I do get $81a^3 - 27a +64 = 0$ and I believe this is nonse, what am I doing wrong? ;\

The answer is $2; 1; 5.$

Thank you.

2. It's should be: a=2b (It is also known, that the first component is 2 times greater than second one)

I don't understand this line:

"Number 8 is written as 3 component's sum, when the first two compenents third degree sum, plus 3rd component, multiplied by 9,### is the lowest###."

3. Originally Posted by Ellla
Number 8 is written as 3 component's sum, where the first two compenents third degree sum, plus 3rd component, multiplied by 9, is the lowest.

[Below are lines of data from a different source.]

/-!
# Timorin's theorem on a complex torus: the mixed Hodge–Riemann bilinear relations and mixed hard Lefschetz
# in EVERY bidegree, by the deformation argument

Layer `Literature/Geometry/Kaehler`, namespace `Literature.Geometry.Kaehler.ComplexTorus`; lane `lit-hodgefound`
(Track 2, HodgeConjecture), file T4b — the last file of the programme "mixed Hodge–Riemann bilinear relations in
every bidegree on a complex torus" (T1 `LinearAlgebra/QuadraticForm/SignatureContinuousFamily`, T2
`ComplexTorusMixedLefschetzDecomposition`, T3 `ComplexTorusHyperplaneRestriction`, T4a
`ComplexTorusMixedHodgeRiemannForm`). Everything here is PROVED; no named facts.

**Theorem (Timorin 1998; Dinh–Nguyên 2006, Prop. 2.1; Cattani 2008, Thm. 2.2 for this case).** Let `E` be a
complex vector space of dimension `g = n + p + q`, `θ_0, …, θ_n` real `2`-forms with `θ_j(i·, i·) = θ_j` and
`θ_j(iv, v) > 0` (`v ≠ 0`) — i.e. `ω_j = -θ_j` Kähler — and `A ≠ 0` a form of type `(p, q)` with
`θ_0 ∧ ⋯ ∧ θ_n ∧ A = 0` (mixed primitive). Then
`ε(p+q, p, q) · ((-θ_0)_ℂ ∧ ⋯ ∧ (-θ_{n-1})_ℂ ∧ A ∧ Ā)(u_1, iu_1, …, u_g, iu_g) > 0` for every complex basis `u`
(`mixedHodgeRiemann_frame`; `ε(k,p,q) = (-1)^{k(k-1)/2} i^{p-q}`), equivalently on a complex torus `X = E/Λ`:
`ε ∫_X (-θ_0)_ℂ ∧ ⋯ ∧ (-θ_{n-1})_ℂ ∧ A ∧ Ā > 0` (`mixedHodgeRiemann_torusIntegral_pos`). Consequences: mixed hard
Lefschetz in every bidegree (`mixedHardLefschetz_of_pos`: `A ↦ θ_0 ∧ ⋯ ∧ θ_n ∧ A` is injective on `Λ^{p,q}`,
`dim E = n + 1 + p + q`), and Dinh–Nguyên's Prop. 2.1 (b): the Hodge–Riemann form is positive definite on the
mixed primitive part of `Λ^{p,q}` (`posDef_hrFormPQ_restrict_primitiveReal_of_pos`,
`posDef_hrFormPQ_of_pos_of_fst_eq_zero_or_snd_eq_zero`).

**Proof (Timorin's induction on `dim E`, as organised in T3/T4a).** `mixedHodgeRiemann_frame_aux N`: the frame
statement for all `E` with `dim E = N`. Step `N ⇒ N + 1`: (1) mixed hard Lefschetz on `E` for every positive
background of the right length, from the induction hypothesis on the hyperplanes `ker ξ` (T3
`eq_zero_of_wedgeFamily_wedge_eq_zero_of_hyperplanes`: Chirka's diagonalisation `Θ_n = Σ c_a π_{w_a^*}`, the slice
formula, and "`Q(A, ω∧·) = 0 ⇒ Q(A, A) ≤ 0` on each hyperplane"); (2) choose a real frame `Φ : ℝ^{2g} ≃ E`, so that
`E` carries the torus structure of T4a, and run the deformation argument (§2): by T1 the indices of inertia of
`h_θ = Re(ε ∫ Ω(θ) ∧ A ∧ B̄)|_{Λ^{p,q}}` are constant along the CONVEX cone of positive backgrounds (the form is
non-degenerate throughout by (1) and T2, and continuous in `θ`); in bidegree `(p+1, q+1)` the `h`-orthogonal
mixed Lefschetz decomposition `Λ^{p+1,q+1} = P_θ ⊕ ω ∧ Λ^{p,q}` (T2/T4a) gives
`b⁺(h_θ) = b⁺(h_θ|P_θ) + b⁻(h^{(p+q)}_{(θ,ω,ω)})`, with `b⁻(h^{(p+q)})` again constant by T1 and `dim P_θ` constant
by T2; at the classical point `θ = (η, …, η)` the form is positive definite on `P` (Voisin's Thm. 6.32, tree
`hodgeRiemann_voisin_of_pos`), so `b⁺(h_θ|P_θ) = dim P_θ`, i.e. `h_θ|P_θ` is positive definite; in bidegrees
`(0, q)`, `(p, 0)` everything is primitive and `b⁺(h_θ) = dim Λ^{p,q}` directly. (3) `h_θ(A, A) > 0` is the
frame inequality (T4a `hrSign_mul_apply_interleave_pos_iff`). Base `N = 0`: `A` is a non-zero constant and the
value is `|A()|² > 0`.

## Contents

* §1 `positiveTuples E n` (the cone of positive backgrounds): convex; closed under dropping / repeating the last
  form; mixed hard Lefschetz for the empty background;
* §2 the deformation argument on a fixed torus: `sigPos_sigNeg_hrFormPQ_eq_of_mem_positiveTuples` (constancy of
  `b^±` given mixed HL), `posDef_hrFormPQ_of_primitiveReal_eq_top` (bidegrees `(0,q)`, `(p,0)`),
  `posDef_hrFormPQ_restrict_primitiveReal` (bidegree `(p+1,q+1)`, given mixed HL in lengths `n` and `n + 2`);
* §3 from `h(A, A) > 0` to the frame inequality; `0`-forms;
* §4 `mixedHodgeRiemann_frame_aux` — the induction;
* §5 the theorems listed above.

## Sources

* V. A. Timorin, *Mixed Hodge–Riemann bilinear relations in a linear context*, Funct. Anal. Appl. 32 (1998),
  268–272 — Main Theorem (the linear mixed HR relations; proof by deformation / induction on hyperplanes; cited
  through Dinh–Nguyên, who write "we also obtain … using a result of Timorin [Prop. 2.1]"). [Timorin1998]
* T.-C. Dinh, V.-A. Nguyên, *The mixed Hodge–Riemann bilinear relations for compact Kähler manifolds*, GAFA 16
  (2006), §2 Prop. 2.1 (a)–(c) (arXiv PDF p. 5), §1 Thm. 1.3 / Theorems A–C. [DinhNguyen2006]
* E. Cattani, *Mixed Lefschetz theorems and Hodge–Riemann bilinear relations*, IMRN 2008, Thm. 2.2.
  [Cattani2008MixedLefschetz]
* Y. Shenfeld, R. van Handel, *Mixed volumes and the Bochner method*, Proc. AMS 147 (2019), §4 Lemma 4.2 (the
  induction on dimension through hyperplanes, "hyperbolic quadratic forms" Lemma 2.9). [ShenfeldVanHandel2019]
* J. Gregory, *Quadratic Form Theory and Differential Equations* (1980), Ch. 2 §2.3 Thm. 5 / Cor. 8 (signature of
  a continuous non-degenerate family is locally constant; chunks p0086–p0087). [Gregory1980QuadraticForms]
* C. Voisin, *Hodge Theory and Complex Algebraic Geometry I* (2002), §6.3.2 Thm. 6.32 (classical Hodge–Riemann),
  §6.2.3. [VoisinHodgeI2002]
* H. Lange, *Abelian Varieties over the Complex Numbers* (2023), §1.7.2 Lemma 1.7.5 (top forms and `∫_X`).
  [Lange2023AbelianVarietiesComplex]
* F. W. Warner, *Foundations of Differentiable Manifolds and Lie Groups*, GTM 94, 2.6. [WarnerGTM94]
-/

noncomputable section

It is also known, that the first component is 2 times greater than second one. Find those components.

$8 = a + b + c$

$(a^3 + b^3 + c) * 9 > 0$

$2a = b$

I do get $81a^3 - 27a +64 = 0$ and I believe this is nonse, what am I doing wrong? ;\

The answer is $2; 1; 5.$

Thank you.
If a, b, c are positive integers

$a+b+c=8$

$\left(a^3+b^3+c\right)9=minimum.$

$a=2b\Rightarrow\ 3b+c=8\Rightarrow\ c=8-3b$

$\left[(2b)^3+b^3+8-3b\right]9=min$

$\left(8b^3+b^3+8-3b\right]9=min$

$81b^3-27b+72=min$

$b=1$ will minimize this, from which you can find a, c.

4. Well, number 8 is written as 3 components sum like that, where the first 2 cube amount(a^3+b^3.that means this sum is the lowest), plus 3rd component (C), multiplied by 9, is the lowest.

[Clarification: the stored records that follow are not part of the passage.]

/-- **The swap family bound (accounting).**  See the file header for the hypotheses. -/
theorem familySwap_bound (P P' : ι → V)
    (hinj : Function.Injective fun X => (s(P X, P' X) : Sym2 V))
    (θ : ι → ℝ) (hθ0 : ∀ X, 0 ≤ θ X) (hθ1 : ∀ X, θ X ≤ 1)
    (TRIS : Finset (Finset ι)) (C : Finset ι → ℝ) (hC0 : ∀ T, 0 ≤ C T)
    (U : Finset (Finset ι × ι)) (Z : Finset ι × ι → Finset ι) (prt : Finset ι × ι → V) (child : V → ι)
    (hU : ∀ u ∈ U, u.1 = insert u.2 (Z u) ∧ u.2 ∉ Z u ∧ child (prt u) ∉ Z u ∧ (P u.2 = prt u ∨ P' u.2 = prt u) ∧
      (∏ k ∈ u.1, θ k) * ∏ k ∈ univ \ u.1, (1 - θ k) ≤
        (∏ k ∈ insert (child (prt u)) (Z u), θ k) * ∏ k ∈ univ \ insert (child (prt u)) (Z u), (1 - θ k))
    (hpair : ∀ u ∈ U, ∀ v ∈ U, u ≠ v → insert (child (prt u)) (Z u) = insert (child (prt v)) (Z v) →
      prt u = prt v ∧ ∃ Y ∈ Z u, ({u.2, v.2, Y} : Finset ι) ∈ TRIS ∧ ({u.2, v.2, Y} : Finset ι).card = 3 ∧
        8 * (min (θ u.2) (θ v.2) * θ Y) ≤ C {u.2, v.2, Y})
    (htwo : ∀ u ∈ U, ∀ v ∈ U, ∀ w ∈ U, insert (child (prt u)) (Z u) = insert (child (prt v)) (Z v) →
      insert (child (prt u)) (Z u) = insert (child (prt w)) (Z w) → u = v ∨ u = w ∨ v = w) :
    ∑ u ∈ U, ((∏ k ∈ u.1, θ k) * ∏ k ∈ univ \ u.1, (1 - θ k)) ≤
      ∑ ω ∈ U.image (fun u => insert (child (prt u)) (Z u)), ((∏ k ∈ ω, θ k) * ∏ k ∈ univ \ ω, (1 - θ k)) +
        (3 / 8) * ∑ T ∈ TRIS, C T := by
  set W : Finset ι → ℝ := fun S => (∏ k ∈ S, θ k) * ∏ k ∈ univ \ S, (1 - θ k) with hW
  set tgt : Finset ι × ι → Finset ι := fun u => insert (child (prt u)) (Z u) with htgt
  have hW0 : ∀ S, 0 ≤ W S := fun S =>
    mul_nonneg (prod_nonneg fun k _ => hθ0 k) (prod_nonneg fun k _ => sub_nonneg.2 (hθ1 k))
  -- two-element fibres: choose the two units and the third class once per target
  set two : Finset ι → Prop := fun ω => ∃ u ∈ U, ∃ v ∈ U, u ≠ v ∧ tgt u = ω ∧ tgt v = ω with htwo_def
  have hdata : ∀ ω, two ω → ∃ u ∈ U, ∃ v ∈ U, u ≠ v ∧ tgt u = ω ∧ tgt v = ω := fun ω h => h
  choose fu hfuU fv hfvU hfne hfuω hfvω using hdata
  have hprt : ∀ ω (h : two ω), prt (fu ω h) = prt (fv ω h) := fun ω h =>
    (hpair _ (hfuU ω h) _ (hfvU ω h) (hfne ω h) ((hfuω ω h).trans (hfvω ω h).symm)).1
  have hYex : ∀ ω (h : two ω), ∃ Y ∈ Z (fu ω h), ({(fu ω h).2, (fv ω h).2, Y} : Finset ι) ∈ TRIS ∧
      ({(fu ω h).2, (fv ω h).2, Y} : Finset ι).card = 3 ∧
      8 * (min (θ (fu ω h).2) (θ (fv ω h).2) * θ Y) ≤ C {(fu ω h).2, (fv ω h).2, Y} := fun ω h =>
    (hpair _ (hfuU ω h) _ (hfvU ω h) (hfne ω h) ((hfuω ω h).trans (hfvω ω h).symm)).2
  choose fY hfYZ hfT hfcard hfcap using hYex
  have hZeq : ∀ ω (h : two ω), Z (fv ω h) = Z (fu ω h) := by
    intro ω h
    have hA : child (prt (fv ω h)) = child (prt (fu ω h)) := by rw [hprt ω h]
    have he := (hfuω ω h).trans (hfvω ω h).symm
    simp only [htgt] at he
    rw [hA] at he
    have hAu : child (prt (fu ω h)) ∉ Z (fu ω h) := (hU _ (hfuU ω h)).2.2.1
    have hAv : child (prt (fu ω h)) ∉ Z (fv ω h) := by rw [← hA]; exact (hU _ (hfvU ω h)).2.2.1
    rw [← erase_insert hAu, ← erase_insert hAv, he]
  -- overflow term, triangle and hub pair of a target
  set m : Finset ι → ℝ := fun ω => if h : two ω then min (W (fu ω h).1) (W (fv ω h).1) else 0 with hm
  set Δ : Finset ι → Finset ι := fun ω => if h : two ω then ({(fu ω h).2, (fv ω h).2, fY ω h} : Finset ι) else ∅ with hΔ
  set hp : Finset ι → Finset ι := fun ω => if h : two ω then ({(fu ω h).2, (fv ω h).2} : Finset ι) else ∅ with hhp
  -- Step 1: per target, the fibre is paid by the target plus the overflow term
  have hfibre : ∀ ω ∈ U.image tgt, ∑ u ∈ U.filter (fun u => tgt u = ω), W u.1 ≤ W ω + m ω := by
    intro ω hω
    obtain ⟨u₀, hu₀, hu₀ω⟩ := mem_image.1 hω
    by_cases h2 : two ω
    · have hfib : U.filter (fun w => tgt w = ω) = {fu ω h2, fv ω h2} := by
        ext w
        simp only [mem_filter, mem_insert, mem_singleton]
        constructor
        · rintro ⟨hwU, hwω⟩
          rcases htwo _ (hfuU ω h2) _ (hfvU ω h2) w hwU ((hfuω ω h2).trans (hfvω ω h2).symm)
            ((hfuω ω h2).trans hwω.symm) with h | h | h
          · exact absurd h (hfne ω h2)
          · exact Or.inl h.symm
          · exact Or.inr h.symm
        · rintro (rfl | rfl)
          · exact ⟨hfuU ω h2, hfuω ω h2⟩
          · exact ⟨hfvU ω h2, hfvω ω h2⟩
      rw [hfib, sum_pair (hfne ω h2)]
      have hmω : m ω = min (W (fu ω h2).1) (W (fv ω h2).1) := by simp only [hm, dif_pos h2]
      rw [hmω]
      have h1 : W (fu ω h2).1 ≤ W ω := by
        have h := (hU _ (hfuU ω h2)).2.2.2.2
        have e := hfuω ω h2
        simp only [htgt] at e
        rw [e] at h; exact h
      have h2' : W (fv ω h2).1 ≤ W ω := by
        have h := (hU _ (hfvU ω h2)).2.2.2.2
        have e := hfvω ω h2
        simp only [htgt] at e
        rw [e] at h; exact h
      linarith [swap_pair_charge_le (W (fu ω h2).1) (W (fv ω h2).1) (W ω) h1 h2']
    · have hfib : U.filter (fun w => tgt w = ω) = {u₀} := by
        ext w
        simp only [mem_filter, mem_singleton]
        constructor
        · rintro ⟨hwU, hwω⟩
          by_contra hne
          exact h2 ⟨w, hwU, u₀, hu₀, hne, hwω, hu₀ω⟩
        · rintro rfl; exact ⟨hu₀, hu₀ω⟩
      rw [hfib, sum_singleton]
      have hmω : m ω = 0 := by simp only [hm, dif_neg h2]
      rw [hmω, add_zero, ← hu₀ω]
      exact (hU u₀ hu₀).2.2.2.2
  -- Step 2: the overflow terms are paid by the triangles
  have hover : ∑ ω ∈ U.image tgt, m ω ≤ (3 / 8) * ∑ T ∈ TRIS, C T := by
    have hsplit : ∑ ω ∈ U.image tgt, m ω = ∑ ω ∈ (U.image tgt).filter two, m ω := by
      rw [sum_filter]
      refine sum_congr rfl fun ω _ => ?_
      by_cases h : two ω
      · rw [if_pos h]
      · rw [if_neg h]; simp only [hm, dif_neg h]
    rw [hsplit]
    have hmaps : ∀ ω ∈ (U.image tgt).filter two, Δ ω ∈ TRIS := fun ω hω => by
      have h2 : two ω := (mem_filter.1 hω).2
      simp only [hΔ, dif_pos h2]; exact hfT ω h2
    rw [← sum_fiberwise_of_maps_to hmaps, mul_sum]
    refine sum_le_sum fun T hT => ?_
    rcases (((U.image tgt).filter two).filter (fun ω => Δ ω = T)).eq_empty_or_nonempty with hemp | ⟨ω₁, hω₁⟩
    · rw [hemp, sum_empty]; exact mul_nonneg (by norm_num) (hC0 T)
    have h2₁ : two ω₁ := (mem_filter.1 (mem_filter.1 hω₁).1).2
    have hT3 : T.card = 3 := by
      rw [← (mem_filter.1 hω₁).2]; simp only [hΔ, dif_pos h2₁]; exact hfcard ω₁ h2₁
    -- group by hub pair, a 2-subset of `T`
    have hmaps2 : ∀ ω ∈ ((U.image tgt).filter two).filter (fun ω => Δ ω = T), hp ω ∈ T.powersetCard 2 := by
      intro ω hω
      have hω' := mem_filter.1 hω
      have h2 : two ω := (mem_filter.1 hω'.1).2
      have hΔω : Δ ω = {(fu ω h2).2, (fv ω h2).2, fY ω h2} := by simp only [hΔ, dif_pos h2]
      have hhpω : hp ω = {(fu ω h2).2, (fv ω h2).2} := by simp only [hhp, dif_pos h2]
      have hcard := hfcard ω h2
      rw [mem_powersetCard, hhpω, ← hω'.2, hΔω]
      have hne : (fu ω h2).2 ≠ (fv ω h2).2 := by
        intro h
        rw [h, insert_eq_of_mem (mem_insert_self _ _)] at hcard
        have : ({(fv ω h2).2, fY ω h2} : Finset ι).card ≤ 2 := card_le_two
        omega
      refine ⟨fun K hK => ?_, card_pair hne⟩
      rcases mem_insert.1 hK with rfl | hK
      · exact mem_insert_self _ _
      · rw [mem_singleton.1 hK]; exact mem_insert_of_mem (mem_insert_self _ _)
    rw [← sum_fiberwise_of_maps_to hmaps2]
    -- each hub-pair class is one overflow stream
    have hstream : ∀ q ∈ T.powersetCard 2,
        ∑ ω ∈ (((U.image tgt).filter two).filter (fun ω => Δ ω = T)).filter (fun ω => hp ω = q), m ω ≤ C T / 8 := by
      intro q hq
      set Cls := (((U.image tgt).filter two).filter (fun ω => Δ ω = T)).filter (fun ω => hp ω = q) with hCls
      rcases Cls.eq_empty_or_nonempty with hemp | ⟨ω₀, hω₀⟩
      · rw [hemp, sum_empty]; exact div_nonneg (hC0 T) (by norm_num)
      have hmemCls : ∀ ω ∈ Cls, two ω ∧ Δ ω = T ∧ hp ω = q := fun ω hω =>
        ⟨(mem_filter.1 (mem_filter.1 (mem_filter.1 hω).1).1).2, (mem_filter.1 (mem_filter.1 hω).1).2, (mem_filter.1 hω).2⟩
      -- reference data from `ω₀`
      obtain ⟨h2₀, hΔ₀T, hhp₀q⟩ := hmemCls ω₀ hω₀
      have hq₀ : q = {(fu ω₀ h2₀).2, (fv ω₀ h2₀).2} := by rw [← hhp₀q]; simp only [hhp, dif_pos h2₀]
      have hT₀ : T = {(fu ω₀ h2₀).2, (fv ω₀ h2₀).2, fY ω₀ h2₀} := by rw [← hΔ₀T]; simp only [hΔ, dif_pos h2₀]
      have hcard₀ := hfcard ω₀ h2₀
      have hcap₀ := hfcap ω₀ h2₀
      have hY₀Z := hfYZ ω₀ h2₀
      have hXnot : (fu ω₀ h2₀).2 ∉ Z (fu ω₀ h2₀) := (hU _ (hfuU ω₀ h2₀)).2.1
      have hX'not : (fv ω₀ h2₀).2 ∉ Z (fu ω₀ h2₀) := by rw [← hZeq ω₀ h2₀]; exact (hU _ (hfvU ω₀ h2₀)).2.1
      set X := (fu ω₀ h2₀).2 with hX
      set X' := (fv ω₀ h2₀).2 with hX'
      set Y₀ := fY ω₀ h2₀ with hY₀
      have hXX' : X ≠ X' := by
        intro h
        rw [h, insert_eq_of_mem (mem_insert_self _ _)] at hcard₀
        have : ({X', Y₀} : Finset ι).card ≤ 2 := card_le_two
        omega
      have hXY₀ : X ≠ Y₀ := by
        intro h; rw [h] at hXnot; exact hXnot hY₀Z
      have hX'Y₀ : X' ≠ Y₀ := by
        intro h; rw [h] at hX'not; exact hX'not hY₀Z
      -- every target of the class: hubs `{X, X'}`, `Y₀ ∈ Z`
      have hcls : ∀ ω ∈ Cls, ∀ h : two ω, ({(fu ω h).2, (fv ω h).2} : Finset ι) = {X, X'} ∧ Y₀ ∈ Z (fu ω h) := by
        intro ω hω h
        obtain ⟨-, hΔωT, hhpωq⟩ := hmemCls ω hω
        have hhubs : ({(fu ω h).2, (fv ω h).2} : Finset ι) = {X, X'} := by
          rw [← hq₀, ← hhpωq]; simp only [hhp, dif_pos h]
        refine ⟨hhubs, ?_⟩
        have hTω : ({(fu ω h).2, (fv ω h).2, fY ω h} : Finset ι) = {X, X', Y₀} := by
          rw [← hT₀, ← hΔωT]; simp only [hΔ, dif_pos h]
        have hY₀mem : Y₀ ∈ ({(fu ω h).2, (fv ω h).2, fY ω h} : Finset ι) := by rw [hTω]; simp
        have hY₀ne : Y₀ ∉ ({(fu ω h).2, (fv ω h).2} : Finset ι) := by
          rw [hhubs]; simp [Ne.symm hXY₀, Ne.symm hX'Y₀]
        simp only [mem_insert, mem_singleton, not_or] at hY₀mem hY₀ne
        rcases hY₀mem with h' | h' | h'
        · exact absurd h' hY₀ne.1
        · exact absurd h' hY₀ne.2
        · rw [h']; exact hfYZ ω h
      -- the port of a class member is the common port of `X ≠ X'`
      have hport : ∀ ω ∈ Cls, ∀ h : two ω, (P X = prt (fu ω h) ∨ P' X = prt (fu ω h)) ∧
          (P X' = prt (fu ω h) ∨ P' X' = prt (fu ω h)) := by
        intro ω hω h
        have hh := (hcls ω hω h).1
        have hpu := (hU _ (hfuU ω h)).2.2.2.1
        have hpv := (hU _ (hfvU ω h)).2.2.2.1
        rw [← hprt ω h] at hpv
        have hu2 : (fu ω h).2 ∈ ({X, X'} : Finset ι) := by rw [← hh]; simp
        have hv2 : (fv ω h).2 ∈ ({X, X'} : Finset ι) := by rw [← hh]; simp
        have hne : (fu ω h).2 ≠ (fv ω h).2 := by
          intro he
          have : ({(fu ω h).2, (fv ω h).2} : Finset ι).card = 1 := by rw [he]; simp
          rw [hh, card_pair hXX'] at this; omega
        simp only [mem_insert, mem_singleton] at hu2 hv2
        rcases hu2 with h1 | h1 <;> rcases hv2 with h2 | h2
        · exact absurd (h1.trans h2.symm) hne
        · rw [h1] at hpu; rw [h2] at hpv; exact ⟨hpu, hpv⟩
        · rw [h1] at hpu; rw [h2] at hpv; exact ⟨hpv, hpu⟩
        · exact absurd (h1.trans h2.symm) hne
      have huniq : ∀ d₁ d₂ : V, (P X = d₁ ∨ P' X = d₁) → (P X' = d₁ ∨ P' X' = d₁) →
          (P X = d₂ ∨ P' X = d₂) → (P X' = d₂ ∨ P' X' = d₂) → d₁ = d₂ := by
        intro d₁ d₂ h1 h1' h2 h2'
        by_contra hne
        apply hXX'
        apply hinj
        show (s(P X, P' X) : Sym2 V) = s(P X', P' X')
        rw [sym2_eq_of_mem_of_mem hne h1 h2, sym2_eq_of_mem_of_mem hne h1' h2']
      -- the map `ω ↦ Z` is injective on the class
      set Zof : Finset ι → Finset ι := fun ω => if h : two ω then Z (fu ω h) else ∅ with hZof
      have hZof_eq : ∀ ω (h : two ω), Zof ω = Z (fu ω h) := fun ω h => by simp only [hZof, dif_pos h]
      have hinjZ : Set.InjOn Zof ↑Cls := by
        intro ω₁ hω₁ ω₂ hω₂ he
        have h₁ := (hmemCls ω₁ hω₁).1
        have h₂ := (hmemCls ω₂ hω₂).1
        rw [hZof_eq ω₁ h₁, hZof_eq ω₂ h₂] at he
        have k1 := hport ω₁ hω₁ h₁
        have k2 := hport ω₂ hω₂ h₂
        have hd : prt (fu ω₁ h₁) = prt (fu ω₂ h₂) := huniq _ _ k1.1 k1.2 k2.1 k2.2
        rw [← hfuω ω₁ h₁, ← hfuω ω₂ h₂]
        show insert (child (prt (fu ω₁ h₁))) (Z (fu ω₁ h₁)) = insert (child (prt (fu ω₂ h₂))) (Z (fu ω₂ h₂))
        rw [he, hd]
      -- rewrite the class sum over the `Z`'s and apply the stream lemma
      have hsum : ∑ ω ∈ Cls, m ω = ∑ Zs ∈ Cls.image Zof, min (W (insert X Zs)) (W (insert X' Zs)) := by
        rw [sum_image hinjZ]
        refine sum_congr rfl fun ω hω => ?_
        have h := (hmemCls ω hω).1
        have hh := (hcls ω hω h).1
        rw [hZof_eq ω h]
        have hmω : m ω = min (W (fu ω h).1) (W (fv ω h).1) := by simp only [hm, dif_pos h]
        rw [hmω]
        have hu1 : (fu ω h).1 = insert (fu ω h).2 (Z (fu ω h)) := (hU _ (hfuU ω h)).1
        have hv1 : (fv ω h).1 = insert (fv ω h).2 (Z (fu ω h)) := by
          rw [← hZeq ω h]; exact (hU _ (hfvU ω h)).1
        have hu2 : (fu ω h).2 ∈ ({X, X'} : Finset ι) := by rw [← hh]; simp
        have hv2 : (fv ω h).2 ∈ ({X, X'} : Finset ι) := by rw [← hh]; simp
        have hne : (fu ω h).2 ≠ (fv ω h).2 := by
          intro he
          have : ({(fu ω h).2, (fv ω h).2} : Finset ι).card = 1 := by rw [he]; simp
          rw [hh, card_pair hXX'] at this; omega
        simp only [mem_insert, mem_singleton] at hu2 hv2
        rcases hu2 with h1 | h1 <;> rcases hv2 with h2 | h2
        · exact absurd (h1.trans h2.symm) hne
        · rw [hu1, hv1, h1, h2]
        · rw [hu1, hv1, h1, h2, min_comm]
        · exact absurd (h1.trans h2.symm) hne
      rw [hsum]
      have hst := overflow_stream_le θ hθ0 hθ1 hXY₀ hX'Y₀ (Cls.image Zof) (fun Zs hZs => by
        obtain ⟨ω, hω, rfl⟩ := mem_image.1 hZs
        have h := (hmemCls ω hω).1
        obtain ⟨hh, hY⟩ := hcls ω hω h
        rw [hZof_eq ω h]
        refine ⟨hY, ?_, ?_⟩
        · have hXmem : X ∈ ({(fu ω h).2, (fv ω h).2} : Finset ι) := by rw [hh]; simp
          simp only [mem_insert, mem_singleton] at hXmem
          rcases hXmem with h' | h'
          · rw [h']; exact (hU _ (hfuU ω h)).2.1
          · rw [h', ← hZeq ω h]; exact (hU _ (hfvU ω h)).2.1
        · have hXmem : X' ∈ ({(fu ω h).2, (fv ω h).2} : Finset ι) := by rw [hh]; simp
          simp only [mem_insert, mem_singleton] at hXmem
          rcases hXmem with h' | h'
          · rw [h']; exact (hU _ (hfuU ω h)).2.1
          · rw [h', ← hZeq ω h]; exact (hU _ (hfvU ω h)).2.1)
      refine hst.trans ?_
      rw [← min_mul_of_nonneg _ _ (hθ0 Y₀), le_div_iff₀ (by norm_num : (0:ℝ) < 8), hT₀]
      linarith
    calc ∑ q ∈ T.powersetCard 2, ∑ ω ∈ (((U.image tgt).filter two).filter (fun ω => Δ ω = T)).filter (fun ω => hp ω = q), m ω
        ≤ ∑ q ∈ T.powersetCard 2, C T / 8 := sum_le_sum hstream
      _ = (T.powersetCard 2).card * (C T / 8) := by rw [sum_const, nsmul_eq_mul]
      _ = 3 * (C T / 8) := by rw [card_powersetCard, hT3]; norm_num
      _ = 3 / 8 * C T := by ring
  -- Step 3: assemble
  calc ∑ u ∈ U, W u.1 = ∑ ω ∈ U.image tgt, ∑ u ∈ U.filter (fun u => tgt u = ω), W u.1 :=
        (sum_fiberwise_of_maps_to (fun u hu => mem_image_of_mem tgt hu) _).symm
    _ ≤ ∑ ω ∈ U.image tgt, (W ω + m ω) := sum_le_sum hfibre
    _ = ∑ ω ∈ U.image tgt, W ω + ∑ ω ∈ U.image tgt, m ω := sum_add_distrib
    _ ≤ _ := add_le_add le_rfl hover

5. Sorry, I might have confused you ;\

Archie Meade, Im very thankful for your work, but would you mind telling me how do I solve that $81a^3 - 3b + 8 = 0$ ?

6. Originally Posted by Ellla
Sorry, I might have confused you ;\

Archie Meade, Im very thankful for your work, but would you mind telling me how do I solve that $81b^3 - 3b + 8 = 0$ ?
I felt that "lowest" may have meant "smallest possible" from the available integers.

If "b" is not an integer, then you have to use a root-finding method for cubic polynomials.

If "b" is a positive integer, and we are looking for a minimum, then the $81b^3$ term dominates,
hence by inspection "b" is 1,
since higher values of "b" will give far greater results.
I think that's the context of the question, otherwise "b" would be a tiny fraction.

7. Alright, thanks.